Your goal —
Which lines of the data contain the string "that"? Show each of them.

Given data —
import Summits.HodgeConjecture.HodgeConjecture.Theses.TropicalWeilObstruction
import Summits.HodgeConjecture.HodgeConjecture.Theorems.TropicalWeilObstructionTropicalWeilVanishingClassPositivityFrameDensity
import Summits.HodgeConjecture.HodgeConjecture.Theorems.TropicalWeilObstructionTropicalWeilVanishingClassPositivityRotation
import HarnessLib

/-!
# Route `TropicalWeilObstruction` (Kontsevich's tropical test — NEGATION SINK, exploration, no summit claim):
# class positivity is exhausted by the calibration cone at every Weil period (V) — the whole cone, all phases

Negation-sink bookkeeping of the cell `pub-hodge-tropical` (seat tropical-2 gen 5). Parts I–III
(`…ClassPositivity{Transport,AllPeriods,FrameDensity}`) transported tropical-1's `Q = 1` certificate (κ = 8, p337681) to the boundary
RAY `8 θ₄(Q) + Re w(Q)` of the calibration cone `64(q₁² + q₂²) ≤ q₀²` (p332805) at every Weil period; Part IV (`…ClassPositivityRotation`)
supplied the phase rotations `g = a·1 + b·J` (orthogonal, commuting with `J` and every `J`-commuting `Q`, `M_g = (a+ib)·1`). This part
turns the ray around the whole boundary circle and fills the cone with the theta class:

* `cone_boundary_eq_sum_realFrameSquares` — for EVERY `Q ≻ 0` with `QJ = JQ` and every unit
  `u = c + is`: `24 · (8 θ₄(Q) + c Re w(Q) + s Im w(Q)) = Σ_{j<206} n_j p_{F_j} ⊗ p_{F_j}` with real frames `F_j = g √Q L_j`
  (`(a+ib)⁸ = c − is`): EVERY boundary point of the cone at every Weil period is a positive combination of real frame squares;
* `thetaClass_eq_sum_realFrameSquares` — `24 θ₄(Q) = Σ_I p_{F_I} ⊗ p_{F_I}` over the `4`-words `I` (`F_I = (√Q)ᵀ[·, I]`): the axis too;
* `nonneg_on_calibrationCone_of_nonneg_frameSquares` — hence every linear functional that is `≥ 0` on the squares of SATURATED INTEGER
  frames (every class-level necessary condition for effectivity, `Kappa.nonneg_cyc_of_nonneg_frameSquares`) is `≥ 0` on
  `q₀ θ₄(Q) + q₁ Re w(Q) + q₂ Im w(Q)` for EVERY `(q₀,q₁,q₂)` in the calibration cone and EVERY Weil period `Q`: the calibration cone
  (effective classes ⊆ it, p332805) lies inside the closed cone of class positivity at every period — the two coincide on K3's
  `3`-space as far as any class-level argument can tell. K1 asserts that effective classes at very general `Q` nevertheless stay on the
  axis; only the balanced TYPE can show that.

HONEST STATUS. Linear algebra on landed files; decides nothing about K1 or about the Hodge conjecture. No definition, no named fact,
no sorry. References: [Zharkov2020TropicalWeil] I. Zharkov, arXiv:2002.02347, §2 (pp. 2–4); [MikhalkinZharkov2014Eigenwave] G. Mikhalkin,
I. Zharkov, LN UMI 15 (2014), Prop. 4.3; [BlekhermanSmithVelasco2016] G. Blekherman, G. G. Smith, M. Velasco, JAMS 29 (2016), Thm. 1.1.
-/

set_option linter.dupNamespace false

Result of the task —
* `nonneg_on_calibrationCone_of_nonneg_frameSquares` — hence every linear functional that is `≥ 0` on the squares of SATURATED INTEGER
  `3`-space as far as any class-level argument can tell. K1 asserts that effective classes at very general `Q` nevertheless stay on the
  axis; only the balanced TYPE can show that.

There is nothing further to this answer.